In fact, the United States has often used sanctions as a means for its international market management. The number of countries that have experienced sanctions by the US is more than non-sanctioned ones. In OPEC, decisions are taken based on a unanimous vote and each member has an equal voting right.
Nevertheless, it’s important to adopt and apply a wistful energy diplomacy for the country. The shortage of an active and long-sighted oil and gas diplomacy should not necessarily be attributed to sanctions.
Impact of COVID-19 on Iran’s Situation in International Market?
I consider the current oil market working in favour of Iran.
Iran is an important producer; however, most of its production is consumed domestically. Iranian petrochemical industry has an important share, too. It is now using a big volume of Iran’s oil and oil products and gas.
Refineries have expanded capacity too and export refined products. As such the country is relatively less dependent on crude export earnings, but products with added value.
Iran’s presence in the world oil market has been restricted under US sanctions. As such, Iran is not a loser under the current oil price trends. In fact, the Iranian economy is far too resilient than the economy of all other OPEC producers.
Its a resilience at work. Iran is surely affected by Coronavirus in different other ways but its oil industry and economic structure are relatively resilient.
Nevertheless, I have always mentioned that in the international oil market, power is from the wells. Barrels have power and without production and globalised economy we will not achieve big. Iran’s oil industry needs to be internationalised, too.
In general, we can say that Iran’s oil has been less adversely affected, compared to most countries in the Persian Gulf region.
Upcoming OPEC Emergency Webinar?
Who are the main role players? How will they wrap up the session?
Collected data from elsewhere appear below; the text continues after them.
/-! ### `390285r1` — image `3Nn` CERTIFIED (Frobenius witness `ℓ = 11 ≡ 2 (mod 3)`, `#Ẽ(𝔽_{11}) = 8`, `a_{11} = 4 ≢ 0 (mod 3)`) -/

/-- **KERNEL IMAGE CERTIFICATE `3Nn` for `390285r1`**: the mod-`3` image EQUALS the normaliser of a non-split Cartan subgroup
(`HasModPImageEqNonsplitCartanNormalizer E 3`) — from `E[3]` irreducible (`irr_g390285r1_3`), `ρ̄₃` not onto (`notSurjThree_g390285r1`, `Δ` a cube)
and the Frobenius at `ℓ = 11` (`ℓ ≡ −1 (mod 3)`, `a_ℓ = 4 ≢ 0`: an element of order `8` on `E[3]`), by this seat's tool
`ModThreeNonsplitCartanCertificate.hasModPImageEqNonsplitCartanNormalizer_three_of_intModel` (Serre 1972 §2). Hitherto an LMFDB datum
displayed as `himg`. [cite: Serre1972, §2.2, §2.4 Prop. 15] [cite: Serre1981, §8.1 (238)] [cite: Cremona2006, Table 1 (Cremona label 390285r1)] -/
theorem hasModPImageEqNonsplitCartanNormalizer_g390285r1_3 : HasModPImageEqNonsplitCartanNormalizer (⟨1, (-1), 0, (-777345), 341939996⟩ : WeierstrassCurve ℚ) 3 := by
  haveI := isElliptic_g390285r1
  haveI := isGloballyMinimal_g390285r1
  haveI : Fact (Nat.Prime 11) := ⟨by norm_num⟩
  have hI : integralModelInt (⟨1, (-1), 0, (-777345), 341939996⟩ : WeierstrassCurve ℚ) = (⟨1, (-1), 0, (-777345), 341939996⟩ : WeierstrassCurve ℤ) :=
    integralModelInt_eq_of_map_eq _ (map_mk_int 1 (-1) 0 (-777345) 341939996)
  have hc : Nat.card (((((⟨1, (-1), 0, (-777345), 341939996⟩ : WeierstrassCurve ℤ))).map (Int.castRingHom (ZMod 11))).toAffine.Point) = 8 := by
    have h := natCard_point_eq_countPoints 1 (-1) 0 (-777345) 341939996 11 (by norm_num) (by decide +kernel)
    have h' : countPoints [1, (-1), 0, (-777345), 341939996] 11 = 8 := countPoints_eq_of_fast (by decide +kernel)
    exact_mod_cast h.trans h'
  exact ModThreeNonsplitCartanCertificate.hasModPImageEqNonsplitCartanNormalizer_three_of_intModel hI irr_g390285r1_3
    notSurjThree_g390285r1 11 (by norm_num) (by decide +kernel) hc (by decide) (by decide)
First, the idea of setting up a video conference for OPEC emergency meetings has been on the table for a while.
There are logistical problems, however. For instance, 10 AM Tehran time or Middle Eastern time is mid-night in Venezuela. Some new member states, who have recently joined OPEC, may not yet have the technology for the purpose.
However, given the current circumstances and obstacles to travelling and social distancing is also a factor.
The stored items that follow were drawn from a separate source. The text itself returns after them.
/-!
# Extreme points of the feasible polytope are the basic feasible solutions (Luenberger–Ye, §2.5)

[LY08] = D. G. Luenberger, Y. Ye, *Linear and Nonlinear Programming* [LuenbergerYe2008], chapter
"Basic Properties of Linear Programs" (Ch. 2 in the held copy
`book:luenberger2008-linear-nonlinear-programming` and in the Springer 2008 printing), §2.5
"Relations to convexity": for `K = {x : Ax = b, x ≥ 0}` (17), the **Theorem (Equivalence of extreme
points and basic solutions)** — `x` is an extreme point of `K` iff `x` is a basic feasible solution,
i.e. iff `x ∈ K` and the columns `a_j` with `x_j > 0` are linearly independent — and **Corollary 3**
(`K` has at most finitely many extreme points: an extreme point is determined by its set of basic
columns).

Linear independence of the support columns is recorded in the kernel form used by the book's proof
("there is a nontrivial linear combination that is zero: y₁a₁ + ⋯ + y_ka_k = 0"):
`SupportColsIndependent A x := ∀ w, (x_j = 0 ⇒ w_j = 0) → Aw = 0 → w = 0`.

Results recorded:
* `feasibleSet`, `SupportColsIndependent`;
* `eq_of_convex_combination` — the first half of the proof: if `x = αy + (1 − α)z` with
  `y, z ∈ K`, `0 < α < 1` and the support columns of `x` are independent, then `y = x = z`;
* `exists_ne_mem_openSegment` — the second half: if the support columns are dependent, `x` is the
  midpoint of two distinct points `x ± εy` of `K`;
* `mem_extremePoints_iff` — the **Equivalence Theorem**;
* `eq_of_support_subset` and `extremePoints_finite` — **Corollary 3**;
* `exists_dependence_with_pos_entry`, `exists_smaller_support_along`,
  `exists_feasible_smaller_support`, `cost_dotProduct_eq_zero_of_optimal` ((16): `cᵀy = 0` at an
  optimum), `exists_optimal_smaller_support`, `exists_basic_feasible`,
  `exists_optimal_basic_feasible` — the Case-2 reduction and parts (i)/(ii) of the **Fundamental
  theorem of linear programming** (§2.4) in support form;
* `extremePoints_nonempty`, `exists_optimal_mem_extremePoints` — **Corollaries 1 and 2**.

Companion in-tree file: `BasicOptimumSolution.lean` treats Schrijver's inequality form `Ax ≤ b`
via tight rows (vertices of pointed polyhedra) and does not mention `Set.extremePoints`; the present
file is the standard-form statement in Mathlib's convexity language (`Set.extremePoints ℝ`,
`openSegment ℝ`).

Published results only (Lean placement rule): every public declaration carries its
`[cite: LuenbergerYe2008, §2.4 / §2.5 …]` locator.
-/

namespace Literature.Analysis.Convex.ExtremePointsBasicSolutions

open Matrix Finset

variable {m n : Type*} [Fintype n]

/-- The constraint set (17): `K = {x : Ax = b, x ≥ 0}`. [cite: LuenbergerYe2008, §2.5 (17)] -/
def feasibleSet (A : Matrix m n ℝ) (b : m → ℝ) : Set (n → ℝ) := {x | A *ᵥ x = b ∧ 0 ≤ x}

/-- The columns `a_j` carrying the nonzero components of `x` are linearly independent: no nontrivial
combination `y₁a₁ + ⋯ + y_ka_k = 0` supported on `{j : x_j ≠ 0}` ("basic" for a feasible `x`,
possibly degenerate). [cite: LuenbergerYe2008, §2.5 Theorem (Equivalence of extreme points and
basic solutions), proof ("Suppose a₁, …, a_k are linearly dependent …")] -/
def SupportColsIndependent (A : Matrix m n ℝ) (x : n → ℝ) : Prop :=
  ∀ w : n → ℝ, (∀ j, x j = 0 → w j = 0) → A *ᵥ w = 0 → w = 0

/-- First half of the proof: a point of `K` whose support columns are independent is not a proper
convex combination of two other points of `K` — from `x = αy + βz`, `α, β > 0`, `α + β = 1`, the
components of `y`, `z` off the support of `x` vanish, and `A(y − z) = 0` forces `y = z = x`.
[cite: LuenbergerYe2008, §2.5 Equivalence Theorem, proof (first part)] -/
theorem eq_of_convex_combination (A : Matrix m n ℝ) (b : m → ℝ) {x y z : n → ℝ}
    (hx : SupportColsIndependent A x) (hy : y ∈ feasibleSet A b) (hz : z ∈ feasibleSet A b)
    {α β : ℝ} (hα : 0 < α) (hβ : 0 < β) (hαβ : α + β = 1) (hxyz : α • y + β • z = x) :
    y = x ∧ z = x := by
  obtain ⟨hAy, hy0⟩ := hy
  obtain ⟨hAz, hz0⟩ := hz
  -- off the support of `x` both `y` and `z` vanish
  have hoff : ∀ j, x j = 0 → y j = 0 ∧ z j = 0 := by
    intro j hj
    have h := congrFun hxyz j
    simp only [Pi.add_apply, Pi.smul_apply, smul_eq_mul, hj] at h
    have h1 : 0 ≤ y j := hy0 j
    have h2 : 0 ≤ z j := hz0 j
    constructor <;> nlinarith
  -- `y − z` is supported on the support of `x` and lies in the kernel of `A`
  have hyz : y - z = 0 := hx (y - z)
    (fun j hj => by rw [Pi.sub_apply, (hoff j hj).1, (hoff j hj).2, sub_zero])
    (by rw [mulVec_sub, hAy, hAz, sub_self])
  obtain rfl : y = z := sub_eq_zero.1 hyz
  have hyx : y = x := by
    calc y = (α + β) • y := by rw [hαβ, one_smul]
      _ = x := by rw [add_smul, hxyz]
  exact ⟨hyx, hyx⟩

/-- Second half of the proof: if the support columns of a point `x ∈ K` are dependent —
`Ay = 0` for some `y ≠ 0` vanishing off the support — then for a suitable `ε > 0` both `x + εy`
and `x − εy` lie in `K`, they are distinct, and `x = ½(x + εy) + ½(x − εy)`.
[cite: LuenbergerYe2008, §2.5 Equivalence Theorem, proof (converse part)] -/
theorem exists_ne_mem_openSegment (A : Matrix m n ℝ) (b : m → ℝ) {x : n → ℝ}
    (hxK : x ∈ feasibleSet A b) {y : n → ℝ} (hy0 : y ≠ 0) (hsupp : ∀ j, x j = 0 → y j = 0)
    (hAy : A *ᵥ y = 0) :
    ∃ ε : ℝ, 0 < ε ∧ x + ε • y ∈ feasibleSet A b ∧ x - ε • y ∈ feasibleSet A b ∧
      x + ε • y ≠ x - ε • y ∧ x ∈ openSegment ℝ (x + ε • y) (x - ε • y) := by
  classical
  obtain ⟨hAx, hx0⟩ := hxK
  -- the indices where `y` is nonzero; there `x_j > 0`
  set T : Finset n := univ.filter fun j => y j ≠ 0 with hT
  have hTne : T.Nonempty := by
    by_contra h
    rw [Finset.not_nonempty_iff_eq_empty] at h
    apply hy0
    ext j
    by_contra hj
    have : j ∈ T := by rw [hT, mem_filter]; exact ⟨mem_univ j, hj⟩
    rw [h] at this
    exact absurd this (Finset.notMem_empty j)
  have hpos : ∀ j ∈ T, 0 < x j / |y j| := by
    intro j hj
    have hyj : y j ≠ 0 := (mem_filter.1 hj).2
    have hxj : x j ≠ 0 := fun h => hyj (hsupp j h)
    exact div_pos (lt_of_le_of_ne (hx0 j) (Ne.symm hxj)) (abs_pos.2 hyj)
  set ε := T.inf' hTne fun j => x j / |y j| with hε
  have hεpos : 0 < ε := by
    rw [hε, Finset.lt_inf'_iff]
    exact hpos
  have hεle : ∀ j, ε * |y j| ≤ x j := by
    intro j
    by_cases hyj : y j = 0
    · rw [hyj, abs_zero, mul_zero]; exact hx0 j
    · have hj : j ∈ T := by rw [hT, mem_filter]; exact ⟨mem_univ j, hyj⟩
      have h1 : ε ≤ x j / |y j| := Finset.inf'_le _ hj
      rwa [le_div_iff₀ (abs_pos.2 hyj)] at h1
  have hplus : x + ε • y ∈ feasibleSet A b := by
    refine ⟨by rw [mulVec_add, mulVec_smul, hAx, hAy, smul_zero, add_zero], fun j => ?_⟩
    simp only [Pi.add_apply, Pi.smul_apply, smul_eq_mul, Pi.zero_apply]
    have := hεle j
    have h2 : -(ε * |y j|) ≤ ε * y j := by
      rw [← mul_neg]; exact mul_le_mul_of_nonneg_left (neg_abs_le _) hεpos.le
    linarith
  have hminus : x - ε • y ∈ feasibleSet A b := by
    refine ⟨by rw [mulVec_sub, mulVec_smul, hAx, hAy, smul_zero, sub_zero], fun j => ?_⟩
    simp only [Pi.sub_apply, Pi.smul_apply, smul_eq_mul, Pi.zero_apply]
    have := hεle j
    have h2 : ε * y j ≤ ε * |y j| := mul_le_mul_of_nonneg_left (le_abs_self _) hεpos.le
    linarith
  have hne : x + ε • y ≠ x - ε • y := by
    intro h
    have h2 : (2 * ε) • y = 0 := by
      rw [mul_smul, two_smul]
      have := sub_eq_zero.2 h
      rw [add_sub_sub_cancel] at this
      exact this
    rcases smul_eq_zero.1 h2 with h3 | h3
    · exact absurd h3 (by positivity)
    · exact hy0 h3
  refine ⟨ε, hεpos, hplus, hminus, hne, ?_⟩
  refine ⟨1 / 2, 1 / 2, by norm_num, by norm_num, by norm_num, ?_⟩
  rw [smul_add, smul_sub, add_add_sub_cancel, ← add_smul]
  norm_num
Mohammad Bin Salman agreed to a collective OPEC plus ministerial conference based on the clear and working commitment by Russia to come on board and support a substantial cut in production. This issue was discussed in detail during December 6 OPEC plus ministerial conference in Vienna.
Russia declined to comply. Saudi Arabia withdrew from the declaration of cooperation pact and in retaliation raised output to 12.1 million barrels a day and adopted generous discounts policies with clear intentions of a total price and market share war. This policy was adopted by Saudi Arabia back in 1985-86 when Zaki Yamani called for an all-out price war on emerging North Sea producers and other OPEC producers, who did not adhere to quotas.
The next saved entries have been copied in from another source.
omit [W.IsElliptic] in
/-- **Kőnig's lemma for the double tower.**  Let `S n k ⊆ H¹(ℚ_n, W[p^k])` be FINITE sets, mapped
into each other by the transition maps `p_* : H¹(ℚ_n, W[p^{k+1}]) → H¹(ℚ_n, W[p^k])` and by the trace
maps `Cor : H¹(ℚ_{n+1}, W[p^k]) → H¹(ℚ_n, W[p^k])`, with the diagonal sets `S j j` non-empty.  Then there
is a doubly compatible family `c n k ∈ S n k` (hence, by §3, a trace-compatible `T_pW`-adic family /
an element of `𝐇¹_Γ(T_pW)` when the classes are integral).  Proof: the compatible families on the
squares `[0, j]²` form an inverse system of finite non-empty sets (non-empty: push an element of
`S j j` down the square — this uses `p_* ∘ Cor = Cor ∘ p_*`, §2); a section (Mathlib's
`nonempty_sections_of_finite_inverse_system`) is a compatible family on all of `ℕ × ℕ`.
[cite: Rubin2000, App. B §B.3 (p. 228)] [cite: Kato2004Asterisque, §12.2 (p. 220)] -/
theorem exists_compatible_of_finite_nonempty
    (S : ∀ n k : ℕ, Set (W.torsionH1Over ((p : ℤ) ^ k) (κ.layerSubgroup n)))
    (hfin : ∀ n k, (S n k).Finite) (hne : ∀ j, (S j j).Nonempty)
    (hSk : ∀ n k, ∀ x ∈ S n (k + 1), W.reduceTorsionH1 p k (κ.layerSubgroup n) x ∈ S n k)
    (hSn : ∀ n k, ∀ x ∈ S (n + 1) k,
      layerCores (W.torsionGaloisModule ((p : ℤ) ^ k)) κ n x ∈ S n k) :
    ∃ c : ∀ n k : ℕ, W.torsionH1Over ((p : ℤ) ^ k) (κ.layerSubgroup n),
      (∀ n k, c n k ∈ S n k) ∧
      (∀ n k, W.reduceTorsionH1 p k (κ.layerSubgroup n) (c n (k + 1)) = c n k) ∧
      (∀ n k, layerCores (W.torsionGaloisModule ((p : ℤ) ^ k)) κ n (c (n + 1) k) = c n k) := by
  classical
  -- truncated compatible families on the square `[0, j]²` (zero outside the square)
  let P : ℕ → (∀ n k : ℕ, W.torsionH1Over ((p : ℤ) ^ k) (κ.layerSubgroup n)) → Prop := fun j c ↦
    (∀ n k, n ≤ j → k ≤ j → c n k ∈ S n k) ∧
    (∀ n k, n + 1 ≤ j → k ≤ j →
      layerCores (W.torsionGaloisModule ((p : ℤ) ^ k)) κ n (c (n + 1) k) = c n k) ∧
    (∀ n k, n ≤ j → k + 1 ≤ j → W.reduceTorsionH1 p k (κ.layerSubgroup n) (c n (k + 1)) = c n k) ∧
    (∀ n k, ¬ (n ≤ j ∧ k ≤ j) → c n k = 0)
  let X : ℕ → Type := fun j ↦ {c // P j c}
  -- non-emptiness: push an element of `S j j` down the square
  have hX : ∀ j, Nonempty (X j) := by
    intro j
    obtain ⟨s, hs⟩ := hne j
    -- downward in `k` at layer `j`
    let r : ∀ k, k ≤ j → W.torsionH1Over ((p : ℤ) ^ k) (κ.layerSubgroup j) := fun k hk ↦
      Nat.decreasingInduction
        (motive := fun k _ ↦ W.torsionH1Over ((p : ℤ) ^ k) (κ.layerSubgroup j))
        (fun k _ x ↦ W.reduceTorsionH1 p k (κ.layerSubgroup j) x) s hk
    have hr_self : r j le_rfl = s := Nat.decreasingInduction_self _ _
    have hr_succ : ∀ k (hk : k + 1 ≤ j),
        r k (Nat.le_of_succ_le hk) = W.reduceTorsionH1 p k (κ.layerSubgroup j) (r (k + 1) hk) :=
      fun k hk ↦ Nat.decreasingInduction_succ_left _ _ hk _
    have hr_mem : ∀ d k (hk : k ≤ j), k + d = j → r k hk ∈ S j k := by
      intro d
      induction d with
      | zero =>
          intro k hk hkj
          obtain rfl : j = k := by omega
          rw [hr_self]
          exact hs
      | succ d ih =>
          intro k hk hkj
          have hk1 : k + 1 ≤ j := by omega
          rw [hr_succ k hk1]
          exact hSk j k _ (ih (k + 1) hk1 (by omega))
    -- then downward in `n`, for each `k ≤ j`
    let cc : ∀ k, k ≤ j → ∀ n, n ≤ j → W.torsionH1Over ((p : ℤ) ^ k) (κ.layerSubgroup n) :=
      fun k hk n hn ↦
        Nat.decreasingInduction
          (motive := fun n _ ↦ W.torsionH1Over ((p : ℤ) ^ k) (κ.layerSubgroup n))
          (fun n _ x ↦ layerCores (W.torsionGaloisModule ((p : ℤ) ^ k)) κ n x) (r k hk) hn
    have hcc_self : ∀ k (hk : k ≤ j), cc k hk j le_rfl = r k hk := fun k hk ↦
      Nat.decreasingInduction_self _ _
    have hcc_succ : ∀ k (hk : k ≤ j) n (hn : n + 1 ≤ j),
        cc k hk n (Nat.le_of_succ_le hn) =
          layerCores (W.torsionGaloisModule ((p : ℤ) ^ k)) κ n (cc k hk (n + 1) hn) :=
      fun k hk n hn ↦ Nat.decreasingInduction_succ_left _ _ hn _
    have hcc_mem : ∀ k (hk : k ≤ j) d n (hn : n ≤ j), n + d = j → cc k hk n hn ∈ S n k := by
      intro k hk d
      induction d with
      | zero =>
          intro n hn hnj
          obtain rfl : j = n := by omega
          rw [hcc_self]
          exact hr_mem (j - k) k hk (by omega)
      | succ d ih =>
          intro n hn hnj
          have hn1 : n + 1 ≤ j := by omega
          rw [hcc_succ k hk n hn1]
          exact hSn n k _ (ih (n + 1) hn1 (by omega))
    have hcc_red : ∀ k (hk : k + 1 ≤ j) d n (hn : n ≤ j), n + d = j →
        W.reduceTorsionH1 p k (κ.layerSubgroup n) (cc (k + 1) hk n hn) =
          cc k (Nat.le_of_succ_le hk) n hn := by
      intro k hk d
      induction d with
      | zero =>
          intro n hn hnj
          obtain rfl : j = n := by omega
          rw [hcc_self, hcc_self]
          exact (hr_succ k hk).symm
      | succ d ih =>
          intro n hn hnj
          have hn1 : n + 1 ≤ j := by omega
          rw [hcc_succ (k + 1) hk n hn1, hcc_succ k (Nat.le_of_succ_le hk) n hn1,
            reduceTorsionH1_layerCores, ih (n + 1) hn1 (by omega)]
    let c₀ : ∀ n k : ℕ, W.torsionH1Over ((p : ℤ) ^ k) (κ.layerSubgroup n) := fun n k ↦
      if h : n ≤ j ∧ k ≤ j then cc k h.2 n h.1 else 0
    refine ⟨⟨c₀, ?_, ?_, ?_, ?_⟩⟩
    · intro n k hn hk
      simp only [c₀, dif_pos (And.intro hn hk)]
      exact hcc_mem k hk (j - n) n hn (by omega)
    · intro n k hn hk
      simp only [c₀, dif_pos (And.intro hn hk), dif_pos (And.intro (Nat.le_of_succ_le hn) hk)]
      exact (hcc_succ k hk n hn).symm
    · intro n k hn hk
      simp only [c₀, dif_pos (And.intro hn hk), dif_pos (And.intro hn (Nat.le_of_succ_le hk))]
      exact hcc_red k hk (j - n) n hn (by omega)
    · intro n k h
      simp only [c₀, dif_neg h]
  -- the restriction maps `[0, j+1]² → [0, j]²`
  let trunc : ℕ → (∀ n k : ℕ, W.torsionH1Over ((p : ℤ) ^ k) (κ.layerSubgroup n)) →
      (∀ n k : ℕ, W.torsionH1Over ((p : ℤ) ^ k) (κ.layerSubgroup n)) :=
    fun j c n k ↦ if n ≤ j ∧ k ≤ j then c n k else 0
  have htruncP : ∀ (j : ℕ) (c : X (j + 1)), P j (trunc j c.1) := by
    intro j c
    obtain ⟨h1, h2, h3, h4⟩ := c.2
    refine ⟨?_, ?_, ?_, ?_⟩
    · intro n k hn hk
      simp only [trunc, if_pos (And.intro hn hk)]
      exact h1 n k (by omega) (by omega)
    · intro n k hn hk
      simp only [trunc, if_pos (And.intro hn hk), if_pos (And.intro (Nat.le_of_succ_le hn) hk)]
      exact h2 n k (by omega) (by omega)
    · intro n k hn hk
      simp only [trunc, if_pos (And.intro hn hk), if_pos (And.intro hn (Nat.le_of_succ_le hk))]
      exact h3 n k (by omega) (by omega)
    · intro n k h
      simp only [trunc, if_neg h]
  let f₀ : ∀ j, X (j + 1) → X j := fun j c ↦ ⟨trunc j c.1, htruncP j c⟩
  let f : ∀ j, X (j + 1) ⟶ X j := fun j ↦ TypeCat.ofHom (f₀ j)
  let F : ℕᵒᵖ ⥤ Type := Functor.ofOpSequence (X := X) f
  haveI : ∀ j : ℕᵒᵖ, Finite (F.obj j) := fun j ↦ by
    change Finite (X j.unop)
    haveI : ∀ n k, Finite (S n k) := fun n k ↦ (hfin n k).to_subtype
    let ι : X j.unop → (∀ a b : Fin (j.unop + 1), S a b) := fun c a b ↦
      ⟨c.1 a b, c.2.1 a b (Nat.le_of_lt_succ a.2) (Nat.le_of_lt_succ b.2)⟩
    refine Finite.of_injective ι fun c c' h ↦ Subtype.ext (funext fun n ↦ funext fun k ↦ ?_)
    by_cases hnk : n ≤ j.unop ∧ k ≤ j.unop
    · have h' := congrArg
        (fun g : (∀ a b : Fin (j.unop + 1), S a b) ↦
          ((g ⟨n, Nat.lt_succ_of_le hnk.1⟩ ⟨k, Nat.lt_succ_of_le hnk.2⟩ : S n k) :
            W.torsionH1Over ((p : ℤ) ^ k) (κ.layerSubgroup n))) h
      exact h'
    · rw [c.2.2.2.2 n k hnk, c'.2.2.2.2 n k hnk]
  haveI : ∀ j : ℕᵒᵖ, Nonempty (F.obj j) := fun j ↦ hX j.unop
  -- Kőnig
  obtain ⟨u, hu⟩ := nonempty_sections_of_finite_inverse_system F
  have hstep : ∀ j n k, n ≤ j → k ≤ j →
      ((u (Opposite.op (j + 1)) : X (j + 1)).1 n k = (u (Opposite.op j) : X j).1 n k) := by
    intro j n k hn hk
    have h := hu (homOfLE (Nat.le_add_right j 1)).op
    rw [Functor.ofOpSequence_map_homOfLE_succ] at h
    have h' : (if n ≤ j ∧ k ≤ j then (u (Opposite.op (j + 1)) : X (j + 1)).1 n k else 0) =
        (u (Opposite.op j) : X j).1 n k :=
      congrArg (fun c : X j ↦ c.1 n k) h
    rwa [if_pos (And.intro hn hk)] at h'
  have hstable : ∀ j j', j ≤ j' → ∀ n k, n ≤ j → k ≤ j →
      ((u (Opposite.op j') : X j').1 n k = (u (Opposite.op j) : X j).1 n k) := by
    intro j j' hjj'
    induction j', hjj' using Nat.le_induction with
    | base => intro n k _ _; rfl
    | succ j' hjj' ih =>
        intro n k hn hk
        rw [hstep j' n k (hn.trans hjj') (hk.trans hjj'), ih n k hn hk]
  refine ⟨fun n k ↦ (u (Opposite.op (n + k)) : X (n + k)).1 n k, fun n k ↦ ?_, fun n k ↦ ?_,
    fun n k ↦ ?_⟩
  · exact (u (Opposite.op (n + k)) : X (n + k)).2.1 n k (Nat.le_add_right n k) (Nat.le_add_left k n)
  · rw [(u (Opposite.op (n + (k + 1))) : X (n + (k + 1))).2.2.2.1 n k (Nat.le_add_right n (k + 1))
      (Nat.le_add_left (k + 1) n)]
    exact hstable (n + k) (n + (k + 1)) (by omega) n k (Nat.le_add_right n k) (Nat.le_add_left k n)
  · rw [(u (Opposite.op (n + 1 + k)) : X (n + 1 + k)).2.2.1 n k (Nat.le_add_right (n + 1) k)
      (Nat.le_add_left k (n + 1))]
    exact hstable (n + k) (n + 1 + k) (by omega) n k (Nat.le_add_right n k) (Nat.le_add_left k n)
In Saudi Arabian perception, there is no blood on the floor yet. Countries must see what Saudis are capable of doing in the world market. In this context, Russians are with OPEC in that US shale producers must come on board, too. The more OPEC and Non-OPEC curb output, the more Shale expands its market share.
Accordingly, the success of next week’s video conference depends on how US is going to be supportive of a collective production cut and market management. President Trump has spoken to shale oil producers.
Shale producers are some 167 small and medium companies with no OPEC-style organisation. In fact, formation of such organisation is against the US anti-cartel act which prohibits companies from market manipulation.
The market needs a big cut without which it will only be a face-saving meeting to please President Trump. It’s something between Putin, MBS & Trump.